The chain of harms women suffer in the sex industry have been well documented. Moreover, these harms are not unfortunate ‘byproducts,’ but are central to the value (sexual pleasure) to the user. The more brutal, cruel, and violent the ‘sex’ act, the more the users feel as though they got their money’s worth. Once in the revolving door of the commercial sex-industry, the women often end up even poorer than when they started.
Lack of health care benefits means that women have to pay out of pocket for treating STIs, bodily injury, and PTSD. The former Adult Industry Medical Health Care Association, which was the Los Angeles-based voluntary organization in charge of testing porn performers, had a list on their website of possible injuries and diseases to which porn performers were prone. These included HIV; rectal and throat gonorrhea; tearing of the throat, vagina, and anus; and chlamydia of the eye. Not your everyday workplace ailments, unless, of course, you are being prostituted, on or off camera.
The distribution end of the harm chain for pornography used to look very different from prostitution and stripping. Pornography requires an ecosystem of websites, producers, directors, filmmakers, webmasters, web-based payment systems, and distribution networks. Prostitution and stripping, on the other hand, were typically a more low-tech and leaner harm chain, in which production and consumption were two aspects of the same sexual act— the buying and selling of women.
Today, pornography, prostitution, and stripping are becoming even more inseparable with the growing popularity of sex camming, where (mostly) women livestream sex acts for men who pay for private shows. One of the most popular sex-camming sites is Chaturbate, with an estimated 18.5 million unique visitors just in the US. Chaturbate, like the other sex-camming platforms, plays the role of pimp by taking 50 per cent of the women’s earnings.
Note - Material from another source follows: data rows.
/-
Copyright (c) 2026 the pub-hodgecm-mathlib formalisation cell (harness21).  Prover seat hodgecm-mathlib-F0P3a-p09 (g9); dealer LH4-plan (g7) WORD #62 deal (o3)
«the `hσd` letter at the trace literal», 2026-09-02.  Count-neutral LAYER C brick of the dyadic (D-UNR) column; consumer (C5)′ TorusAll (LH5-p04).
-/
import Literature.NumberTheory.Rogawski1990.UnitOrbitalIntegralInertCountJPosTorusTrace   -- ★ p852132 (LH3-p01): `traceCorner_defect_ratio_sub_map` (the identity, by `b + σb = 1`)
import HarnessLib

/-!
# The σ-defect hypothesis `hσd` of ★ (C3c) at the trace literal `M_{b,π₁}(x₁,e,x₃)`: `|σ((A − e)∕B₂) − (D − e)∕B₂| = |x₁ − e|·|x₃ − e|∕|B₂|`

Topic `NumberTheory/Rogawski1990`; namespace `Literature.NumberTheory.Automorphic.UnitaryGroup`.  THEOREMS ONLY (no definition, no instance, no notation, no named fact,
no `sorry`); kernel lane `--supports stmt-HodgeConjecture-24833`.  Dealer LH4-plan (g7) WORD #62 (o3).  The regime-four head ★ p852095 `natCard_cosets_regime_four_of_rel`
and the dispatcher ★ p852112 `natCard_cosets_eq_iTen_of_rel` carry the σ-defect binder **`hσd : Valued.v (σ ((A − b) ∕ B₂) − (D − b) ∕ B₂) ≤ Valued.v (ϖ ^ k)`** (★
`UnitaryThreeBorelCosetCountQuadratic`'s `|σd − d| ≤ |ϖ^k|` WITHOUT the factor `2`).  At the trace corner `A = x₁σb + x₃b`, `D = x₁b + x₃σb`, `B₂ = π₁′·bσb·(x₁ − x₃)`,
middle eigenvalue `e` (★ F1's literal; `b + σb = 1`, norm-one `x₁, e, x₃`, `σπ₁′ = π₁′`) ★ p852132 `traceCorner_defect_ratio_sub_map` prints the IDENTITY
`(A − e)∕B₂ − σ((D − e)∕B₂) = (x₁ − e)(e − x₃)∕(e·B₂)`; this file turns it into the LETTER the heads want: the exact valuation
`|σ((A − e)∕B₂) − (D − e)∕B₂| = |x₁ − e|·|x₃ − e|∕|B₂|` (`|e| = 1`) and the bound `≤ |ϖ^k|` from `|x₁ − e| ≤ |ϖ^{N₁}|`, `|x₃ − e| ≤ |ϖ^{N₂}|`, `|B₂| = |ϖ^ν|`,
`ν + k ≤ N₁ + N₂` — usable in EVERY cell (type A with equalities, type B with bounds), every residue characteristic; ★ p852132 :143–:160 is the inlined type-A instance.
HONEST LABEL: HC_CM is proved only modulo the printed citations (hLiu418 = `stmt-HodgeConjecture-24832`, h413 = `stmt-HodgeConjecture-24833`) until rung 0 closes; (D-UNR)
stays PRINT by D74′; valued-field letter algebra, count-neutral, pays no organ, opens no road.

## References
* [Flicker1998UnitaryFL] Y. Z. Flicker, *Elementary proof of the fundamental lemma for a unitary group*, Canad. J. Math. 50 (1998), 74–98: Prop. 10 p. 86 (the σ-defect of `B∕B″`).
-/

set_option autoImplicit false

open scoped WithZero Valued

namespace Literature.NumberTheory.Automorphic

namespace UnitaryGroup

open Literature.NumberTheory.Automorphic.HermitianLattice (UnramifiedLocalConjDatum)

variable {K : Type*} [Field K] [Valued K ℤᵐ⁰] {ϖ : K} (σ : K →+* K)

/-- **The σ-defect of the trace corner, as an exact valuation**: `|σ((A − e)∕B₂) − (D − e)∕B₂| = |x₁ − e|·|x₃ − e|∕|B₂|` for the literal `M_{b,π₁}(x₁,e,x₃)`
(`A = x₁σb + x₃b`, `D = x₁b + x₃σb`, `B₂ = π₁′bσb(x₁−x₃)`; `σ` an isometric involution, `b + σb = 1`, `σπ₁′ = π₁′`, norm-one `x₁, e, x₃`, `x₁ ≠ x₃`) — ★ p852132's identity
conjugated (`σβ₁ − β₂ = σ(β₁ − σβ₂)`) and `|e| = 1`. [cite: Flicker1998UnitaryFL, Prop. 10 p. 86] -/
theorem v_map_traceCornerRatio_sub_eq (hσσ : ∀ a, σ (σ a) = a) (hσv : ∀ a, Valued.v (σ a) = Valued.v a) {b π₁' x₁ e x₃ : K}
    (hb : b + σ b = 1) (hb0 : b ≠ 0) (hσb0 : σ b ≠ 0) (hσπ' : σ π₁' = π₁') (hπ0 : π₁' ≠ 0)
    (hx₁ : σ x₁ * x₁ = 1) (he : σ e * e = 1) (hx₃ : σ x₃ * x₃ = 1) (h13 : x₁ ≠ x₃) :
    Valued.v (σ ((x₁ * σ b + x₃ * b - e) / (π₁' * (b * σ b * (x₁ - x₃)))) - (x₁ * b + x₃ * σ b - e) / (π₁' * (b * σ b * (x₁ - x₃)))) =
      Valued.v (x₁ - e) * Valued.v (x₃ - e) / Valued.v (π₁' * (b * σ b * (x₁ - x₃))) := by
  have key := traceCorner_defect_ratio_sub_map σ hσσ hb hb0 hσb0 hσπ' hπ0 hx₁ he hx₃ h13
  have hve : Valued.v e = 1 := by
    have h1 := congrArg Valued.v he
    rw [map_mul, hσv, map_one] at h1
    exact Literature.NumberTheory.QuadraticForms.OMeara65.WithZeroMulInt.eq_one_of_mul_self h1
  have e1 : σ ((x₁ * σ b + x₃ * b - e) / (π₁' * (b * σ b * (x₁ - x₃)))) - (x₁ * b + x₃ * σ b - e) / (π₁' * (b * σ b * (x₁ - x₃))) =
      σ ((x₁ - e) * (e - x₃) / (e * (π₁' * (b * σ b * (x₁ - x₃))))) := by
    rw [← key, map_sub, hσσ]
  rw [e1, hσv, map_div₀, map_mul, map_mul, hve, one_mul, ← Valuation.map_sub_swap _ e x₃]

/-- **The `hσd` letter at the trace literal**: if `|x₁ − e| ≤ |ϖ^{N₁}|`, `|x₃ − e| ≤ |ϖ^{N₂}|`, `|B₂| = |ϖ^ν|` and `ν + k ≤ N₁ + N₂`, then
`|σ((A − e)∕B₂) − (D − e)∕B₂| ≤ |ϖ^k|` — the σ-defect hypothesis of ★ p852095 `natCard_cosets_regime_four_of_rel` ∕ ★ p852112 `natCard_cosets_eq_iTen_of_rel` discharged
from the eigen-orders, type A or B alike (regime four: `N₁ = N₂ = ν`, `k = 2m − ν`, `m ≤ ν`). [cite: Flicker1998UnitaryFL, Prop. 10 p. 86] -/
theorem v_map_traceCornerRatio_sub_le (hd : UnramifiedLocalConjDatum σ ϖ) {b π₁' x₁ e x₃ : K}
    (hb : b + σ b = 1) (hb0 : b ≠ 0) (hσb0 : σ b ≠ 0) (hσπ' : σ π₁' = π₁') (hπ0 : π₁' ≠ 0)
    (hx₁ : σ x₁ * x₁ = 1) (he : σ e * e = 1) (hx₃ : σ x₃ * x₃ = 1) (h13 : x₁ ≠ x₃)
    {N₁ N₂ ν k : ℕ} (hN₁ : Valued.v (x₁ - e) ≤ Valued.v (ϖ ^ N₁)) (hN₂ : Valued.v (x₃ - e) ≤ Valued.v (ϖ ^ N₂))
    (hB₂ : Valued.v (π₁' * (b * σ b * (x₁ - x₃))) = Valued.v (ϖ ^ ν)) (hk : ν + k ≤ N₁ + N₂) :
    Valued.v (σ ((x₁ * σ b + x₃ * b - e) / (π₁' * (b * σ b * (x₁ - x₃)))) - (x₁ * b + x₃ * σ b - e) / (π₁' * (b * σ b * (x₁ - x₃)))) ≤
      Valued.v (ϖ ^ k) := by
  rw [v_map_traceCornerRatio_sub_eq σ hd.σσ hd.vσ hb hb0 hσb0 hσπ' hπ0 hx₁ he hx₃ h13, hB₂]
  have hpos : 0 < Valued.v (ϖ ^ ν) := by rw [hd.v_pow]; exact WithZero.zero_lt_coe _
  rw [div_le_iff₀ hpos, ← map_mul (Valued.v) (ϖ ^ k), ← pow_add]
  calc Valued.v (x₁ - e) * Valued.v (x₃ - e) ≤ Valued.v (ϖ ^ N₁) * Valued.v (ϖ ^ N₂) := mul_le_mul' hN₁ hN₂
    _ = Valued.v (ϖ ^ (N₁ + N₂)) := by rw [← map_mul, ← pow_add]
    _ ≤ Valued.v (ϖ ^ (k + ν)) := by rw [hd.v_pow, hd.v_pow, WithZero.exp_le_exp]; omega

end UnitaryGroup

end Literature.NumberTheory.Automorphic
It also has a ‘referral’ system where affiliates receive $50 per ‘model’ who signs up via the affiliate site, thus using multi-level marketing techniques to expand the chain of pimps. Another popular camming site is OnlyFans, where ‘content creators’ earn on average, according to one statistic, only $151 a month.
The concept of harm chains is generally used to suggest how harms from making and distributing products such as clothes and coffee can be reduced or minimized. None of these suggestions on how to reduce harm apply to the commercial sex industry. The very nature of this industry is to create harm on the micro level – to the women’s and girls’ bodies – and on the macro level, the normalization, glorification, and monetization of sexual violence. The sex industry inherently and irredeemably reinforces a culture and economy that victimizes and subordinates women and girls. The only way to stop the harm chain is to regulate the sex industry out of existence. Only this will enable women and girls to live a full life in which their civil and human rights are fully valued.
Dr Gail Dines is a Professor Emerita of Sociology and Women’s Studies and the President of Culture Reframed, a research-driven non-profit dedicated to building resilience and resistance in young people to porn culture. She is the author of Pornland: How porn has Hijacked our Sexuality (Beacon Press), which has been translated into five languages.